⟨
import Summits.BirchSwinnertonDyer.BirchSwinnertonDyer.Theses.KolyvaginRankRigidityAtTwo
import Summits.BirchSwinnertonDyer.BirchSwinnertonDyer.Theorems.KolyvaginRankRigidityAtTwoChebotarevWindowPrimeAtTwo
import Summits.BirchSwinnertonDyer.BirchSwinnertonDyer.Theorems.KolyvaginRankRigidityAtTwoWalkStepTransfer
import Summits.BirchSwinnertonDyer.BirchSwinnertonDyer.Theorems.KolyvaginRankRigidityAtTwoSwapFromPiecesPrelims
import Summits.BirchSwinnertonDyer.BirchSwinnertonDyer.Theorems.Rank1ResidualJetCompatibleData
import Summits.BirchSwinnertonDyer.BirchSwinnertonDyer.Theorems.Rank1ResidualJetRingClassFields
import Summits.BirchSwinnertonDyer.BirchSwinnertonDyer.Theorems.ByReductionTypeAtTwoRankOneAtTwoOffBigImageOddLocalEngineEndToEnd
import Literature.NumberTheory.EllipticCurves.Jetchev2008.CoreVertices
import Summits.BirchSwinnertonDyer.BirchSwinnertonDyer.Theorems.KolyvaginRankRigidityAtTwoRegularCoreSupplyAtTwoRegularConductors
import Summits.BirchSwinnertonDyer.BirchSwinnertonDyer.Theorems.KolyvaginRankRigidityAtTwoWalkNearCore
import Summits.BirchSwinnertonDyer.BirchSwinnertonDyer.Theorems.KolyvaginRankRigidityAtTwoStartFrameOfParity
import Summits.BirchSwinnertonDyer.BirchSwinnertonDyer.Theorems.KolyvaginRankRigidityAtTwoStartFrameNearCoreHolds
import Summits.BirchSwinnertonDyer.BirchSwinnertonDyer.Theorems.GenusKolyvaginAtTwoKolyvaginRelationAtTwo
import Summits.BirchSwinnertonDyer.BirchSwinnertonDyer.Theorems.GenusKolyvaginAtTwoVisiblePairAtTwoKolyvaginClassSign
import Summits.BirchSwinnertonDyer.BirchSwinnertonDyer.Theorems.KolyvaginRankRigidityAtTwoWalkBridge
import Summits.BirchSwinnertonDyer.BirchSwinnertonDyer.Theorems.KolyvaginRankRigidityAtTwoSwapOfNamedFacts
import Summits.BirchSwinnertonDyer.BirchSwinnertonDyer.Theorems.KolyvaginRankRigidityAtTwoSwapPairingLowerBoundGlobalOfIndex
import Summits.BirchSwinnertonDyer.BirchSwinnertonDyer.Theorems.GenusKolyvaginAtTwoPowDvdShaCardAtTwoRTKolyvaginClassLevels
import Summits.BirchSwinnertonDyer.BirchSwinnertonDyer.Theorems.KolyvaginRankRigidityAtTwoRegularValueEngineTwoLevel
import Summits.BirchSwinnertonDyer.BirchSwinnertonDyer.Theorems.KolyvaginRankRigidityAtTwoSignedRefillSupplyAtTwo
import Summits.BirchSwinnertonDyer.BirchSwinnertonDyer.Theorems.GenusKolyvaginAtTwoPowDvdShaCardAtTwoRTKolyvaginClassOrder
import Summits.BirchSwinnertonDyer.BirchSwinnertonDyer.Theorems.KolyvaginRoadThreeLevelData
import Summits.BirchSwinnertonDyer.Rank1Residual.X11b.Three.KolyvaginNonvanishing
import Literature.NumberTheory.EllipticCurves.HeegnerPointsOfConductorRationalityProofs
import Literature.NumberTheory.EllipticCurves.RingClassGalOverCyclicProofs
import Summits.BirchSwinnertonDyer.BirchSwinnertonDyer.Theorems.Rank1ResidualJetCompatibleDataDown
import Summits.BirchSwinnertonDyer.BirchSwinnertonDyer.Theorems.KolyvaginRankRigidityAtTwoShapeCutAtTwo
import Summits.BirchSwinnertonDyer.BirchSwinnertonDyer.Theorems.KolyvaginRankRigidityAtTwoShapeRefillAtTwo
import Summits.BirchSwinnertonDyer.BirchSwinnertonDyer.Theorems.KolyvaginRankRigidityAtTwoOppositeSignReciprocityAtTwo
import Summits.BirchSwinnertonDyer.BirchSwinnertonDyer.Theorems.KolyvaginRankRigidityAtTwoKolyvaginSwapDefs
import Summits.BirchSwinnertonDyer.BirchSwinnertonDyer.Theorems.KolyvaginRankRigidityAtTwoEngineSupplyAtTwo
import Summits.BirchSwinnertonDyer.BirchSwinnertonDyer.Theorems.KolyvaginRankRigidityAtTwoKolyvaginSwapShapeLemmas
import HarnessLib
import Summits.HodgeConjecture.CorCM.ReflexFieldsMeetRealCMHodge
import Summits.HodgeConjecture.CorCM.QuadraticSubfieldFibres
import Summits.HodgeConjecture.CorCM.GaloisSexticThreefoldPairsHodge
import Literature.NumberTheory.ComplexMultiplication.CMTypeCount
import HarnessLib

/-!
# Two simple CM abelian THREEFOLDS whose sextic CM fields contain NON-ISOMORPHIC imaginary quadratic fields:
# `Hg(T₀ × T₁) = Hg(T₀) × Hg(T₁)` and the Hodge conjecture on every `T₀^a × T₁^b`

COR-CM (cell `pub-hodgecm2`, binder seat `b16` gen 42, count-neutral claim CM33-QUADDISTINCT, file F3; theorems only, no
definition, no named fact, no `sorry`).  NEW as stated, hence under `Summits/`.  The two cases of the census of pairs of
simple CM abelian threefolds left open by this seat's card `CM33-PAIRFLIP` (gen 41): sextic CM fields `K₀ ⊇ k₀`,
`K₁ ⊇ k₁` through imaginary quadratic fields (Galois closures cyclic `C₆` or dihedral `D₆ = 𝔖₃ × C₂`, i.e. `K = K⁺·k`
with `K⁺` a totally real cubic) with `k₀ ≄ k₁` — including the TWINS `K⁺(√−m)`, `K⁺(√−m·disc K⁺)` inside one Galois
field of degree `12`, invisible to every criterion on Galois closures.

* §1 `WeilFibre.exists_mem_forall_smul_eq` — for a sextic CM field `L ⊇ k` (`k` imaginary quadratic) and a
  NONDEGENERATE type `Θ`, the LONELY member `φ* ∈ Θ` (the unique member over the embedding `ψ` of `k` with
  `n(ψ) = 1`, `WeilFibre.exists_card_fibre_mem_eq_one`) satisfies `Stab(φ*) ⊆ Stab(Θ)` in `Aut(ℂ)`: `Θ = {φ*} ∪
  (fibre(ψ̄) ∖ {φ̄*})`, and an automorphism fixing `φ*` fixes `ψ`, `ψ̄`, `φ̄*` and permutes the fibres
  (the reflex field of `(L, Θ)` is `φ*(L)`);
* §2 `WeilFibre.nonempty_algEquiv_of_finrank_eq_two` — a field of degree not divisible by `4` has at most one quadratic
  subfield (the compositum of two would have degree `4`); **`WeilFibre.conj_apply_eq_of_mem_fieldRange`** — for
  sextic CM `K₀ ⊇ k₀`, `K₁ ⊇ k₁` with `Hom(k₀, k₁) = ∅` and ANY embeddings `φ₀`, `φ₁`: complex conjugation fixes
  `φ₀(K₀) ∩ φ₁(K₁)` pointwise (that conjugation-stable field has even degree dividing `6` unless real — Artin — and
  degree `2` or `6` would put one imaginary quadratic field in both `K₀` and `K₁`);
* §3 hence, by `CorCM/ReflexFieldsMeetRealCMHodge` (fields of definition meeting in a real field):
  **`isNondegenerateFamily_iff_forall_of_isEmpty_quadratic_ringHom`** (the pair is nondegenerate iff its members are),
  **`isNondegenerateFamily_sexticThreefolds_of_isEmpty_quadratic_ringHom`** (simple threefolds: always),
  **`hodgeConjectureFor_prod_sexticThreefolds_of_isEmpty_quadratic_ringHom`** (the Hodge conjecture and `B• = D•` on
  every `⨁_{j<N} T_{π j}`, UNCONDITIONALLY), `not_exists_exceptional_prod_sexticThreefolds_of_isEmpty_quadratic_ringHom`.

The census of ALL pairs of simple CM threefolds is assembled in `CorCM/SimpleCMThreefoldPairsHodge`.  HC_CM is NOT
touched; wording of record untouched.

## References

* [Gordon1999HodgeAVSurvey] B. B. Gordon, *A survey of the Hodge conjecture for abelian varieties*, §3 Theorem, 7.5–7.7,
  10.10; Ribet's bound (3.7).
* [Shimura1998] G. Shimura, *Abelian Varieties with Complex Multiplication and Modular Functions*, §8.3, §8.4, §18.1.
* [MoonenZarhin1999LowDim] B. Moonen, Yu. Zarhin, Math. Ann. 315 (1999), (1.9) (multiplicities `(2,1)`).
* [Lang2002] S. Lang, *Algebra*, 3rd ed., VI §1 Thm. 1.1, Thm. 1.8 (Artin), Cor. 1.6.
-/

noncomputable section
⟩
» TASK DESCRIPTION
Having found the line with "(Artin), Cor. 1.6.", transcribe it and each line after it to the end of the entries, with no other lines.

» ANSWER SECTION
* [Lang2002] S. Lang, *Algebra*, 3rd ed., VI §1 Thm. 1.1, Thm. 1.8 (Artin), Cor. 1.6.
-/

noncomputable section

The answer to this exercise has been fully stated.